Problem details
Word for word, restate the lines of the data from the first through the one containing "(hφ : IsAutomorphicForm", and nothing else.
══════════════════════════════
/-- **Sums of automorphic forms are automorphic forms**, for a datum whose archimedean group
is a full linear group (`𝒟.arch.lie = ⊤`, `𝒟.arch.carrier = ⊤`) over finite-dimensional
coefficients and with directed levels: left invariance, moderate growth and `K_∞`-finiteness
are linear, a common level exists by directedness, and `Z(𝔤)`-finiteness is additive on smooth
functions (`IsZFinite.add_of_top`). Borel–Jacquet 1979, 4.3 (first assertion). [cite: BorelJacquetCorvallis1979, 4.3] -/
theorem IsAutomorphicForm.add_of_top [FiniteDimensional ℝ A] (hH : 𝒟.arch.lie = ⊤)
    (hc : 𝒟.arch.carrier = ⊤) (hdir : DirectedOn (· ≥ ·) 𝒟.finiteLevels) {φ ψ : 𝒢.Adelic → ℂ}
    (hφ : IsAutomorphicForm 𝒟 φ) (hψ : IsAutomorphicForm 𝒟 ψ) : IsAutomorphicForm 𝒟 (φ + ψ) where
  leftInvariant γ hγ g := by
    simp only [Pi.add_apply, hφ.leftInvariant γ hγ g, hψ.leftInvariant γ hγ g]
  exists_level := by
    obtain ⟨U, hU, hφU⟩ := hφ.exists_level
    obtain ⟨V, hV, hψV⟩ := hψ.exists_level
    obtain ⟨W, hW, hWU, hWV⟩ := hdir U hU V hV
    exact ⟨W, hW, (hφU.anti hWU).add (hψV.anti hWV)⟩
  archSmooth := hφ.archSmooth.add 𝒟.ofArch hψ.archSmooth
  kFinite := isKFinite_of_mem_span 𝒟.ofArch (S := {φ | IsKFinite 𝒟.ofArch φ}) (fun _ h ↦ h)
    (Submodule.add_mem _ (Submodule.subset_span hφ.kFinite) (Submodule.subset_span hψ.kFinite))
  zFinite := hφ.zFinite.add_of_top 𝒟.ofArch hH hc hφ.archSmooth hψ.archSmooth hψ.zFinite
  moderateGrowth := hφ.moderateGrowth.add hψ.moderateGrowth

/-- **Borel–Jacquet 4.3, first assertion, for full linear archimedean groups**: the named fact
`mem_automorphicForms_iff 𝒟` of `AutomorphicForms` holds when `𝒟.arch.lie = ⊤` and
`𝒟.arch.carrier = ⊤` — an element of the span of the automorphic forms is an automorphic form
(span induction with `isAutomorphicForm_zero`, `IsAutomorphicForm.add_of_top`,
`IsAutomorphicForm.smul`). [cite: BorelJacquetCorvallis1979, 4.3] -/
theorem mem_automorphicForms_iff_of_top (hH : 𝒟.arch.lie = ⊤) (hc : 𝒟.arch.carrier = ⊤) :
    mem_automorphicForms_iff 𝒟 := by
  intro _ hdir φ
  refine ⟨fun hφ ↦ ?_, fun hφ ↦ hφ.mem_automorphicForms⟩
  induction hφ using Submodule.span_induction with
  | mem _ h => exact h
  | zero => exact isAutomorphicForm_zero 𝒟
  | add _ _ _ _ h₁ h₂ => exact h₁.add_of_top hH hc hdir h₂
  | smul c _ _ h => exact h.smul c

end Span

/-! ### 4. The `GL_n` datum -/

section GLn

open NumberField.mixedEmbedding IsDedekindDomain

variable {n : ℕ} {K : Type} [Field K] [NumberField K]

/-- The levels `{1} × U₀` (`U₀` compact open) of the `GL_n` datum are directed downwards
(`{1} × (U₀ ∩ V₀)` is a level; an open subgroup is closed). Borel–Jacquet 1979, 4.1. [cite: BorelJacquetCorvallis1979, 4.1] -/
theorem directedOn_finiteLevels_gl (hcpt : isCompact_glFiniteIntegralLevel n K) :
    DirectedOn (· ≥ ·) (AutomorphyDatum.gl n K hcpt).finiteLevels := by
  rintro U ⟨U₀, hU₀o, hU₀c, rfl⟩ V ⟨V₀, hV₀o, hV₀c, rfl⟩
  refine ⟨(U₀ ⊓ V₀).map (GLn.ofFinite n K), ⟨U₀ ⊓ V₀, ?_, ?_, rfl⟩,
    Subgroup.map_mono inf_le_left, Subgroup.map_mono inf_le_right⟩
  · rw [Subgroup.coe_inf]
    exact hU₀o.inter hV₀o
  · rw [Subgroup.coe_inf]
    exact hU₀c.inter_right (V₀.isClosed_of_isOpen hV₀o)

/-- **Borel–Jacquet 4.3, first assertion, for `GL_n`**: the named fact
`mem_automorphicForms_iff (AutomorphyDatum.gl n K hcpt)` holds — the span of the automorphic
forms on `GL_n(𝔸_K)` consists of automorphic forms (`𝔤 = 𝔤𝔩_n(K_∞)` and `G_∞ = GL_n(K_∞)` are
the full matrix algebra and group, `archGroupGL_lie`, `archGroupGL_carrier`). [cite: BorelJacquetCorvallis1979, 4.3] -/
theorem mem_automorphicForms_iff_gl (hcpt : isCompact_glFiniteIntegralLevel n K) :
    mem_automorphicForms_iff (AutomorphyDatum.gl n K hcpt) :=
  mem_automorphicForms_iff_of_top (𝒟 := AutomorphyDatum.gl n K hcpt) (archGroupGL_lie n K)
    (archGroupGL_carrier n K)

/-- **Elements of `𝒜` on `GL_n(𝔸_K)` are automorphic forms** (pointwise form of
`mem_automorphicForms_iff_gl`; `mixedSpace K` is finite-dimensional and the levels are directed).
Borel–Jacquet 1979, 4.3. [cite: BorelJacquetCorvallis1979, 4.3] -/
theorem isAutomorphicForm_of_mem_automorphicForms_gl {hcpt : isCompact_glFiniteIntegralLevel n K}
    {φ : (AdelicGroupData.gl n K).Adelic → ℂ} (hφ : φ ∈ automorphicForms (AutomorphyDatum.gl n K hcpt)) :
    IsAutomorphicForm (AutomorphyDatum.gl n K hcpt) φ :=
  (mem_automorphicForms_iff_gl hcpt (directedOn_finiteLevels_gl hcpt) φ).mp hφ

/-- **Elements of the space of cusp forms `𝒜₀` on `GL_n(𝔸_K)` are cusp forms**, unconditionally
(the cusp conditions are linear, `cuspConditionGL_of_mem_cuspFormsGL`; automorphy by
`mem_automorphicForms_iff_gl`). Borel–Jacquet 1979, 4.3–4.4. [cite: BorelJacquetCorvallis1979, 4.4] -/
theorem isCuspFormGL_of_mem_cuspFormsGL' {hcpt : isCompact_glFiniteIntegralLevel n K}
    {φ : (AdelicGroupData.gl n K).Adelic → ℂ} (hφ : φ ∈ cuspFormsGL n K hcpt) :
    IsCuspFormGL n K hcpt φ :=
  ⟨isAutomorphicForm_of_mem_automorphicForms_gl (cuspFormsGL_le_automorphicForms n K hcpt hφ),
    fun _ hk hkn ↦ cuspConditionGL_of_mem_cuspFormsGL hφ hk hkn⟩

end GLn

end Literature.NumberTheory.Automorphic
══════════════════════════════
Solution below
/-- **Sums of automorphic forms are automorphic forms**, for a datum whose archimedean group
is a full linear group (`𝒟.arch.lie = ⊤`, `𝒟.arch.carrier = ⊤`) over finite-dimensional
coefficients and with directed levels: left invariance, moderate growth and `K_∞`-finiteness
are linear, a common level exists by directedness, and `Z(𝔤)`-finiteness is additive on smooth
functions (`IsZFinite.add_of_top`). Borel–Jacquet 1979, 4.3 (first assertion). [cite: BorelJacquetCorvallis1979, 4.3] -/
theorem IsAutomorphicForm.add_of_top [FiniteDimensional ℝ A] (hH : 𝒟.arch.lie = ⊤)
    (hc : 𝒟.arch.carrier = ⊤) (hdir : DirectedOn (· ≥ ·) 𝒟.finiteLevels) {φ ψ : 𝒢.Adelic → ℂ}
    (hφ : IsAutomorphicForm 𝒟 φ) (hψ : IsAutomorphicForm 𝒟 ψ) : IsAutomorphicForm 𝒟 (φ + ψ) where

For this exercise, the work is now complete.